In short ­ the lab is rocking! We even managed to secure the domain www. enzymes.org.nz for a new lab website ­ check it out for more information on what we've been up to.
Summer students Liz, Tom and CC. Don't they look happy to be here
Nationally, the E3 Lab announced our arrival by sweeping to victory in the QMB Fashionomics competition. Using the power of phylogenetics, ancestral sequence reconstruction and gene synthesis, we created...DinoZyme! Whilst a team effort, chief designer Matilda Newton, and model James McKellar, deserve particular credit. The very same day, Monica and Wayne learned that their MBIE Smart Idea grant had been funded...so cocktails were consumed in celebration (after waiting for the flames to die down, in Danni's case).
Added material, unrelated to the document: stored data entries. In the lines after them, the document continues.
import Literature.Analysis.Convex.CopsonWeightedHardy
import HarnessLib

/-!
# Copson's weighted Hardy inequality on a decreasing nest of sets (dyadic Hardy counting)

The tail form of Copson's weighted Hardy inequality with `p = 2`
(`CopsonWeightedHardy.sum_mul_tailMean_sq_le`,
[cite: Bullen1998, Hardy's Inequality, Extensions (b) (Copson), eq. (3)]) applied to the annuli
`A_k = Q_k \ Q_{k+1}` (`k + 1 < K`), `A_{K-1} = Q_{K-1}` of a decreasing nest of measurable sets
`Q₀ ⊇ Q₁ ⊇ ⋯` of finite measure in a measure space `(X, μ)`, with weights `w_k = μ(A_k)` and
values `a_k = ⨍_{A_k} h`: the tail weighted means are the box means `⨍_{Q_k} h`, and
`w_k a_k² = (∫_{A_k} h)² / μ(A_k) ≤ ∫_{A_k} h²` (Cauchy–Schwarz).  If the nest thins geometrically,
`μ(Q_{k+1}) ≤ r μ(Q_k)` with `0 ≤ r < 1`, then `μ(Q_k) ≤ μ(A_k) / (1 - r)` and one obtains the
**dyadic Hardy counting inequality**

`∑_{k < K} (∫_{Q_k} h)² / μ(Q_k) ≤ (4 / (1 - r)) ∫_{Q₀} h²`

(`sum_sq_setIntegral_div_measureReal_le`; `ℝ≥0∞`/`lintegral` form with no integrability
hypothesis: `sum_sq_lintegral_enorm_div_measure_le`), the form in which Hardy's inequality is used to count
scales in square-function / Carleson-type estimates over dyadic boxes.  (For the record: the
sharp constant of this nested form is `(1 + √r)/(1 - √r)`, the supremum of the Toeplitz symbol
`∑ₙ r^{|n|/2}`; it is `3` for `r = 1/4` and `3 + 2√2` for `r = 1/2`.  Only the Copson bound
`4/(1 - r)` is proved here.)
-/

open MeasureTheory Set Finset
open scoped ENNReal

noncomputable section

namespace Literature.Analysis.Convex.CopsonWeightedHardy

variable {X : Type*} [MeasurableSpace X] {μ : Measure X}

/-- Cauchy–Schwarz on a set of finite measure: `(∫_A h)² ≤ μ(A) ∫_A h²` (via
`0 ≤ ∫_A (h - t)²`). [folklore] -/
private theorem sq_setIntegral_le_measureReal_mul {A : Set X} (hμA : μ A ≠ ⊤) {h : X → ℝ}
    (hh : IntegrableOn h A μ) (hh2 : IntegrableOn (fun x => h x ^ 2) A μ) :
    (∫ x in A, h x ∂μ) ^ 2 ≤ μ.real A * ∫ x in A, h x ^ 2 ∂μ := by
  haveI : IsFiniteMeasure (μ.restrict A) :=
    ⟨by rw [Measure.restrict_apply_univ]; exact hμA.lt_top⟩
  have hM0 : 0 ≤ μ.real A := measureReal_nonneg
  -- the quadratic `t ↦ ∫_A (h - t)² ≥ 0`
  have quad : ∀ t : ℝ,
      0 ≤ (∫ x in A, h x ^ 2 ∂μ) - 2 * t * (∫ x in A, h x ∂μ) + t ^ 2 * μ.real A := by
    intro t
    have i1 : Integrable (fun x => h x ^ 2 - 2 * t * h x) (μ.restrict A) :=
      hh2.sub (hh.const_mul (2 * t))
    have i2 : Integrable (fun x => 2 * t * h x) (μ.restrict A) := hh.const_mul (2 * t)
    have s1 : ∫ x in A, (h x - t) ^ 2 ∂μ = ∫ x in A, (h x ^ 2 - 2 * t * h x) + t ^ 2 ∂μ :=
      integral_congr_ae (ae_of_all _ fun x => by ring)
    have e : ∫ x in A, (h x - t) ^ 2 ∂μ =
        (∫ x in A, h x ^ 2 ∂μ) - 2 * t * (∫ x in A, h x ∂μ) + t ^ 2 * μ.real A := by
      rw [s1, integral_add i1 (integrable_const _), integral_sub hh2 i2, integral_const_mul,
        setIntegral_const, smul_eq_mul]
      ring
    rw [← e]
    exact integral_nonneg fun x => sq_nonneg _
  by_cases hM' : μ.real A = 0
  · -- `μ A = 0`: the integral vanishes
    have hA0 : μ A = 0 := (measureReal_eq_zero_iff hμA).1 hM'
    have hI0 : ∫ x in A, h x ∂μ = 0 := setIntegral_measure_zero _ hA0
    rw [hI0, hM']
    simp
  · have hMpos : 0 < μ.real A := lt_of_le_of_ne hM0 (Ne.symm hM')
    have hq := quad ((∫ x in A, h x ∂μ) / μ.real A)
    have e2 : (∫ x in A, h x ^ 2 ∂μ) - 2 * ((∫ x in A, h x ∂μ) / μ.real A) * (∫ x in A, h x ∂μ) +
        ((∫ x in A, h x ∂μ) / μ.real A) ^ 2 * μ.real A =
        (∫ x in A, h x ^ 2 ∂μ) - (∫ x in A, h x ∂μ) ^ 2 / μ.real A := by
      field_simp
      ring
    rw [e2] at hq
    have h3 : (∫ x in A, h x ∂μ) ^ 2 / μ.real A ≤ ∫ x in A, h x ^ 2 ∂μ := by linarith
    rw [div_le_iff₀ hMpos] at h3
    linarith [mul_comm (∫ x in A, h x ^ 2 ∂μ) (μ.real A)]

/-- **Dyadic Hardy counting inequality** (Copson's weighted Hardy inequality, `p = 2`, tail form,
on the annuli of a nest).  Let `Q₀ ⊇ Q₁ ⊇ ⋯` be measurable sets of finite measure with
`μ(Q_{k+1}) ≤ r μ(Q_k)` for `k + 1 < K`, `0 ≤ r < 1`, and let `h`, `h²` be integrable on `Q₀`. Then
`∑_{k < K} (∫_{Q_k} h dμ)² / μ(Q_k) ≤ (4 / (1 - r)) ∫_{Q₀} h² dμ`
(terms with `μ(Q_k) = 0` are `0`).  Bullen 1998, *Hardy's Inequality*, Extensions (b) eq. (3)
with `p = 2`, weights `μ(A_k)`, `A_k = Q_k \ Q_{k+1}`, plus Cauchy–Schwarz on each annulus.
[cite: Bullen1998, Hardy's Inequality, Extensions (b) (Copson), eq. (3)] -/
theorem sum_sq_setIntegral_div_measureReal_le {Q : ℕ → Set X} (hQm : ∀ k, MeasurableSet (Q k))
    (hanti : Antitone Q) (hfin : μ (Q 0) ≠ ⊤) {r : ℝ} (hr0 : 0 ≤ r) (hr1 : r < 1) (K : ℕ)
    (hratio : ∀ k, k + 1 < K → μ.real (Q (k + 1)) ≤ r * μ.real (Q k))
    {h : X → ℝ} (hh : IntegrableOn h (Q 0) μ) (hh2 : IntegrableOn (fun x => h x ^ 2) (Q 0) μ) :
    ∑ k ∈ range K, (∫ x in Q k, h x ∂μ) ^ 2 / μ.real (Q k) ≤
      4 / (1 - r) * ∫ x in Q 0, h x ^ 2 ∂μ := by
  have h1r : 0 < 1 - r := by linarith
  have hJ0 : 0 ≤ ∫ x in Q 0, h x ^ 2 ∂μ := integral_nonneg fun x => sq_nonneg _
  rcases Nat.eq_zero_or_pos K with hK | hK
  · subst hK
    rw [range_zero, sum_empty]
    exact mul_nonneg (div_nonneg (by norm_num) h1r.le) hJ0
  have hfinQ : ∀ k, μ (Q k) ≠ ⊤ := fun k =>
    ((measure_mono (hanti (Nat.zero_le k))).trans_lt hfin.lt_top).ne
  -- the annuli
  obtain ⟨A, hA⟩ : ∃ A : ℕ → Set X, ∀ j, A j = if j + 1 < K then Q j \ Q (j + 1) else Q j :=
    ⟨_, fun j => rfl⟩
  have hAsub : ∀ j, A j ⊆ Q j := by
    intro j
    by_cases hj : j + 1 < K
    · rw [hA j, if_pos hj]; exact sdiff_subset
    · rw [hA j, if_neg hj]
  have hAsub0 : ∀ j, A j ⊆ Q 0 := fun j => (hAsub j).trans (hanti (Nat.zero_le j))
  have hAm : ∀ j, MeasurableSet (A j) := by
    intro j
    by_cases hj : j + 1 < K
    · rw [hA j, if_pos hj]; exact (hQm j).diff (hQm _)
    · rw [hA j, if_neg hj]; exact hQm j
  have hfinA : ∀ j, μ (A j) ≠ ⊤ := fun j =>
    ((measure_mono (hAsub0 j)).trans_lt hfin.lt_top).ne
  -- pairwise disjoint
  have hdisj : ∀ i j, i < j → j < K → Disjoint (A i) (A j) := by
    intro i j hij hjK
    have hi : i + 1 < K := by omega
    have h1 : A i ⊆ Q i \ Q (i + 1) := by rw [hA i, if_pos hi]
    have h2 : A j ⊆ Q (i + 1) := (hAsub j).trans (hanti (by omega))
    exact Disjoint.mono h1 h2 disjoint_sdiff_left
  have hpair : ∀ k, Set.PairwiseDisjoint (↑(Finset.Ico k K) : Set ℕ) A := by
    intro k i hi j hj hne
    rw [coe_Ico, Set.mem_Ico] at hi hj
    rcases lt_or_gt_of_ne hne with hlt | hlt
    · exact hdisj i j hlt hj.2
    · exact (hdisj j i hlt hi.2).symm
  -- `⋃_{k ≤ j < K} A_j = Q_k`
  have hU : ∀ n k, k + n + 1 = K → (⋃ j ∈ Finset.Ico k K, A j) = Q k := by
    intro n
    induction n with
    | zero =>
      intro k hk
      have hIco : Finset.Ico k K = {k} := by rw [← hk, add_zero]; exact Nat.Ico_succ_singleton k
      rw [hIco]
      simp only [Finset.mem_singleton, iUnion_iUnion_eq_left]
      rw [hA k, if_neg (by omega)]
    | succ n ih =>
      intro k hk
      have hkK : k < K := by omega
      have hk1 : k + 1 < K := by omega
      rw [← Finset.insert_Ico_add_one_left_eq_Ico hkK, set_biUnion_insert, ih (k + 1) (by omega)]
      rw [hA k, if_pos hk1]
      exact sdiff_union_of_subset (hanti (Nat.le_succ k))
  have hU' : ∀ k, k < K → (⋃ j ∈ Finset.Ico k K, A j) = Q k := fun k hk =>
    hU (K - 1 - k) k (by omega)
  -- box integrals and measures as tail sums over annuli
  have hI : ∀ k, k < K → ∫ x in Q k, h x ∂μ = ∑ j ∈ Finset.Ico k K, ∫ x in A j, h x ∂μ := by
    intro k hk
    rw [← hU' k hk]
    exact integral_biUnion_finset _ (fun j _ => hAm j) (hpair k) fun j _ => hh.mono_set (hAsub0 j)
  have hMeas : ∀ k, k < K → μ.real (Q k) = ∑ j ∈ Finset.Ico k K, μ.real (A j) := by
    intro k hk
    rw [← hU' k hk]
    exact measureReal_biUnion_finset (hpair k) (fun j _ => hAm j) fun j _ => hfinA j
  -- thickness of the annuli: `(1 - r) μ(Q_k) ≤ μ(A_k)`
  have hthick : ∀ k, k < K → (1 - r) * μ.real (Q k) ≤ μ.real (A k) := by
    intro k hk
    by_cases hk1 : k + 1 < K
    · have e : μ.real (A k) = μ.real (Q k) - μ.real (Q (k + 1)) := by
        rw [hA k, if_pos hk1]
        exact measureReal_sdiff (hanti (Nat.le_succ k)) (hQm _) (hfinQ _)
      rw [e]
      nlinarith [hratio k hk1]
    · rw [hA k, if_neg hk1]
      nlinarith [measureReal_nonneg (μ := μ) (s := Q k)]
  -- Copson's inequality (tail form) with weights `μ(A_j)` and values the annulus means
  have hw0 : ∀ j, 0 ≤ μ.real (A j) := fun j => measureReal_nonneg
  have hwa : ∀ j, μ.real (A j) * ((∫ x in A j, h x ∂μ) / μ.real (A j)) = ∫ x in A j, h x ∂μ := by
    intro j
    by_cases h0 : μ.real (A j) = 0
    · have hz : μ (A j) = 0 := (measureReal_eq_zero_iff (hfinA j)).1 h0
      rw [h0, zero_mul]
      exact (setIntegral_measure_zero _ hz).symm
    · exact mul_div_cancel₀ _ h0
  have hC := sum_mul_tailMean_sq_le (a := fun j => (∫ x in A j, h x ∂μ) / μ.real (A j)) hw0 K
  simp only [hwa] at hC
  -- the tail means are the box means
  have hmean : ∀ k ∈ range K,
      μ.real (A k) *
          ((∑ j ∈ Finset.Ico k K, ∫ x in A j, h x ∂μ) / ∑ j ∈ Finset.Ico k K, μ.real (A j)) ^ 2 =
        μ.real (A k) * ((∫ x in Q k, h x ∂μ) / μ.real (Q k)) ^ 2 := by
    intro k hk
    rw [Finset.mem_range] at hk
    rw [← hI k hk, ← hMeas k hk]
  -- annulus terms: `μ(A_k) (⨍_{A_k} h)² ≤ ∫_{A_k} h²`
  have hannulus : ∀ k ∈ range K,
      μ.real (A k) * ((∫ x in A k, h x ∂μ) / μ.real (A k)) ^ 2 ≤ ∫ x in A k, h x ^ 2 ∂μ := by
    intro k _
    by_cases h0 : μ.real (A k) = 0
    · rw [h0, zero_mul]
      exact integral_nonneg fun x => sq_nonneg _
    · have hpos : 0 < μ.real (A k) := lt_of_le_of_ne measureReal_nonneg (Ne.symm h0)
      have hcs := sq_setIntegral_le_measureReal_mul (hfinA k) (hh.mono_set (hAsub0 k))
        (hh2.mono_set (hAsub0 k))
      have e : μ.real (A k) * ((∫ x in A k, h x ∂μ) / μ.real (A k)) ^ 2 =
          (∫ x in A k, h x ∂μ) ^ 2 / μ.real (A k) := by
        field_simp
      rw [e, div_le_iff₀ hpos]
      linarith [mul_comm (μ.real (A k)) (∫ x in A k, h x ^ 2 ∂μ)]
  -- `∑_k ∫_{A_k} h² = ∫_{Q₀} h²`
  have hsumA : ∑ k ∈ range K, ∫ x in A k, h x ^ 2 ∂μ = ∫ x in Q 0, h x ^ 2 ∂μ := by
    rw [range_eq_Ico, ← integral_biUnion_finset _ (fun j _ => hAm j) (hpair 0)
      (fun j _ => hh2.mono_set (hAsub0 j)), hU' 0 hK]
  -- the target terms: `(∫_{Q_k} h)² / μ(Q_k) = μ(Q_k) (⨍_{Q_k} h)² ≤ μ(A_k) (⨍_{Q_k} h)² / (1 - r)`
  have hterm : ∀ k ∈ range K, (∫ x in Q k, h x ∂μ) ^ 2 / μ.real (Q k) ≤
      (1 - r)⁻¹ * (μ.real (A k) * ((∫ x in Q k, h x ∂μ) / μ.real (Q k)) ^ 2) := by
    intro k hk
    rw [Finset.mem_range] at hk
    by_cases h0 : μ.real (Q k) = 0
    · rw [h0, div_zero, div_zero]
      simp
    · have hpos : 0 < μ.real (Q k) := lt_of_le_of_ne measureReal_nonneg (Ne.symm h0)
      have e : (∫ x in Q k, h x ∂μ) ^ 2 / μ.real (Q k) =
          μ.real (Q k) * ((∫ x in Q k, h x ∂μ) / μ.real (Q k)) ^ 2 := by
        field_simp
      rw [e]
      have hq : μ.real (Q k) ≤ (1 - r)⁻¹ * μ.real (A k) := by
        rw [← div_eq_inv_mul, le_div_iff₀ h1r]
        linarith [hthick k hk]
      calc μ.real (Q k) * ((∫ x in Q k, h x ∂μ) / μ.real (Q k)) ^ 2
          ≤ (1 - r)⁻¹ * μ.real (A k) * ((∫ x in Q k, h x ∂μ) / μ.real (Q k)) ^ 2 :=
            mul_le_mul_of_nonneg_right hq (sq_nonneg _)
        _ = (1 - r)⁻¹ * (μ.real (A k) * ((∫ x in Q k, h x ∂μ) / μ.real (Q k)) ^ 2) := by ring
  -- assemble
  have hinv : 0 ≤ (1 - r)⁻¹ := inv_nonneg.2 h1r.le
  calc ∑ k ∈ range K, (∫ x in Q k, h x ∂μ) ^ 2 / μ.real (Q k)
      ≤ ∑ k ∈ range K, (1 - r)⁻¹ * (μ.real (A k) * ((∫ x in Q k, h x ∂μ) / μ.real (Q k)) ^ 2) :=
        sum_le_sum hterm
    _ = (1 - r)⁻¹ * ∑ k ∈ range K,
          μ.real (A k) *
            ((∑ j ∈ Finset.Ico k K, ∫ x in A j, h x ∂μ) / ∑ j ∈ Finset.Ico k K, μ.real (A j)) ^ 2 := by
        rw [mul_sum]
        exact sum_congr rfl fun k hk => by rw [hmean k hk]
    _ ≤ (1 - r)⁻¹ * (4 * ∑ k ∈ range K, μ.real (A k) * ((∫ x in A k, h x ∂μ) / μ.real (A k)) ^ 2) :=
        mul_le_mul_of_nonneg_left hC hinv
    _ ≤ (1 - r)⁻¹ * (4 * ∫ x in Q 0, h x ^ 2 ∂μ) := by
        rw [← hsumA]
        exact mul_le_mul_of_nonneg_left
          (mul_le_mul_of_nonneg_left (sum_le_sum hannulus) (by norm_num)) hinv
    _ = 4 / (1 - r) * ∫ x in Q 0, h x ^ 2 ∂μ := by ring

/-- **Dyadic Hardy counting inequality, `ℝ≥0∞` / `lintegral` form.**  For a decreasing nest of
measurable sets `Q₀ ⊇ Q₁ ⊇ ⋯` of finite measure with `μ(Q_{k+1}) ≤ r μ(Q_k)` (`k + 1 < K`,
`0 ≤ r < 1`) and any a.e.-strongly measurable `h : X → E` on `Q₀` (no integrability needed: if
`∫_{Q₀} ‖h‖² = ∞` the bound is trivial),
`∑_{k < K} (∫⁻_{Q_k} ‖h‖ₑ)² / μ(Q_k) ≤ ofReal (4 / (1 - r)) · ∫⁻_{Q₀} ‖h‖ₑ²`
— the real inequality `sum_sq_setIntegral_div_measureReal_le` for `x ↦ ‖h x‖`
(Bullen 1998, *Hardy's Inequality*, Extensions (b) eq. (3), `p = 2`, on the annuli of the nest).
[cite: Bullen1998, Hardy's Inequality, Extensions (b) (Copson), eq. (3)] -/
theorem sum_sq_lintegral_enorm_div_measure_le {E : Type*} [NormedAddCommGroup E] {Q : ℕ → Set X}
    (hQm : ∀ k, MeasurableSet (Q k)) (hanti : Antitone Q) (hfin : μ (Q 0) ≠ ⊤) {r : ℝ}
    (hr0 : 0 ≤ r) (hr1 : r < 1) (K : ℕ)
    (hratio : ∀ k, k + 1 < K → μ (Q (k + 1)) ≤ ENNReal.ofReal r * μ (Q k))
    {h : X → E} (hh : AEStronglyMeasurable h (μ.restrict (Q 0))) :
    ∑ k ∈ range K, (∫⁻ x in Q k, ‖h x‖ₑ ∂μ) ^ 2 / μ (Q k) ≤
      ENNReal.ofReal (4 / (1 - r)) * ∫⁻ x in Q 0, ‖h x‖ₑ ^ 2 ∂μ := by
  have h1r : 0 < 1 - r := by linarith
  have h4 : 0 < 4 / (1 - r) := div_pos (by norm_num) h1r
  by_cases hL2 : ∫⁻ x in Q 0, ‖h x‖ₑ ^ 2 ∂μ = ⊤
  · rw [hL2, ENNReal.mul_top (ENNReal.ofReal_pos.2 h4).ne']
    exact le_top
  haveI : IsFiniteMeasure (μ.restrict (Q 0)) :=
    ⟨by rw [Measure.restrict_apply_univ]; exact hfin.lt_top⟩
  have hfinQ : ∀ k, μ (Q k) ≠ ⊤ := fun k =>
    ((measure_mono (hanti (Nat.zero_le k))).trans_lt hfin.lt_top).ne
  -- the real data
  have henorm_sq : ∀ x, ‖‖h x‖ ^ 2‖ₑ = ‖h x‖ₑ ^ 2 := fun x => by
    rw [Real.enorm_eq_ofReal (sq_nonneg _), ENNReal.ofReal_pow (norm_nonneg _), ofReal_norm]
  have hn2 : IntegrableOn (fun x => ‖h x‖ ^ 2) (Q 0) μ := by
    refine ⟨(hh.norm.pow 2), ?_⟩
    show ∫⁻ x in Q 0, ‖‖h x‖ ^ 2‖ₑ ∂μ < ⊤
    simp_rw [henorm_sq]
    exact lt_top_iff_ne_top.2 hL2
  have hL2' : MemLp h 2 (μ.restrict (Q 0)) := (memLp_two_iff_integrable_sq_norm hh).2 hn2
  have hn : IntegrableOn (fun x => ‖h x‖) (Q 0) μ := (hL2'.integrable one_le_two).norm
  have hratio' : ∀ k, k + 1 < K → μ.real (Q (k + 1)) ≤ r * μ.real (Q k) := by
    intro k hk
    have := ENNReal.toReal_mono (ENNReal.mul_ne_top ENNReal.ofReal_ne_top (hfinQ k)) (hratio k hk)
    rwa [ENNReal.toReal_mul, ENNReal.toReal_ofReal hr0] at this
  have hreal := sum_sq_setIntegral_div_measureReal_le hQm hanti hfin hr0 hr1 K hratio' hn hn2
  -- conversions
  have hI : ∀ k, ∫⁻ x in Q k, ‖h x‖ₑ ∂μ = ENNReal.ofReal (∫ x in Q k, ‖h x‖ ∂μ) := by
    intro k
    rw [ofReal_integral_eq_lintegral_ofReal (hn.mono_set (hanti (Nat.zero_le k)))
      (ae_of_all _ fun x => norm_nonneg _)]
    simp_rw [ofReal_norm]
  have hJ : ∫⁻ x in Q 0, ‖h x‖ₑ ^ 2 ∂μ = ENNReal.ofReal (∫ x in Q 0, ‖h x‖ ^ 2 ∂μ) := by
    rw [ofReal_integral_eq_lintegral_ofReal hn2 (ae_of_all _ fun x => sq_nonneg _)]
    refine lintegral_congr fun x => ?_
    rw [ENNReal.ofReal_pow (norm_nonneg _), ofReal_norm]
  have hterm : ∀ k ∈ range K, (∫⁻ x in Q k, ‖h x‖ₑ ∂μ) ^ 2 / μ (Q k) =
      ENNReal.ofReal ((∫ x in Q k, ‖h x‖ ∂μ) ^ 2 / μ.real (Q k)) := by
    intro k _
    have hI0 : 0 ≤ ∫ x in Q k, ‖h x‖ ∂μ := integral_nonneg fun x => norm_nonneg _
    rw [hI k, ← ofReal_measureReal (hfinQ k), ← ENNReal.ofReal_pow hI0]
    by_cases h0 : μ.real (Q k) = 0
    · have hz : μ (Q k) = 0 := (measureReal_eq_zero_iff (hfinQ k)).1 h0
      have hIz : ∫ x in Q k, ‖h x‖ ∂μ = 0 := setIntegral_measure_zero _ hz
      rw [h0, hIz]
      simp
    · exact (ENNReal.ofReal_div_of_pos (lt_of_le_of_ne measureReal_nonneg (Ne.symm h0))).symm
  rw [sum_congr rfl hterm, ← ENNReal.ofReal_sum_of_nonneg fun k _ => div_nonneg (sq_nonneg _)
    measureReal_nonneg, hJ, ← ENNReal.ofReal_mul h4.le]
  exact ENNReal.ofReal_le_ofReal hreal

end Literature.Analysis.Convex.CopsonWeightedHardy

end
Back home, we sallied forth in strength to the Departmental Quiz Night. Matteo put in a sterling effort as John Cutfield's right-hand man, while two lab teams (originally named `Naturally Selected' and `Intelligently Designed') went head-to-head. At first glance, `The Paisley Predators' looked to have sewn up the bragging rights...but wait... doesn't the score for `(Antibiotic) Resistance is Futile' actually add up to 45, not 35? We sense scandal and demand an Inquiry...though we all agree that James should not be given any more encouragement to sing Michael Jackson covers...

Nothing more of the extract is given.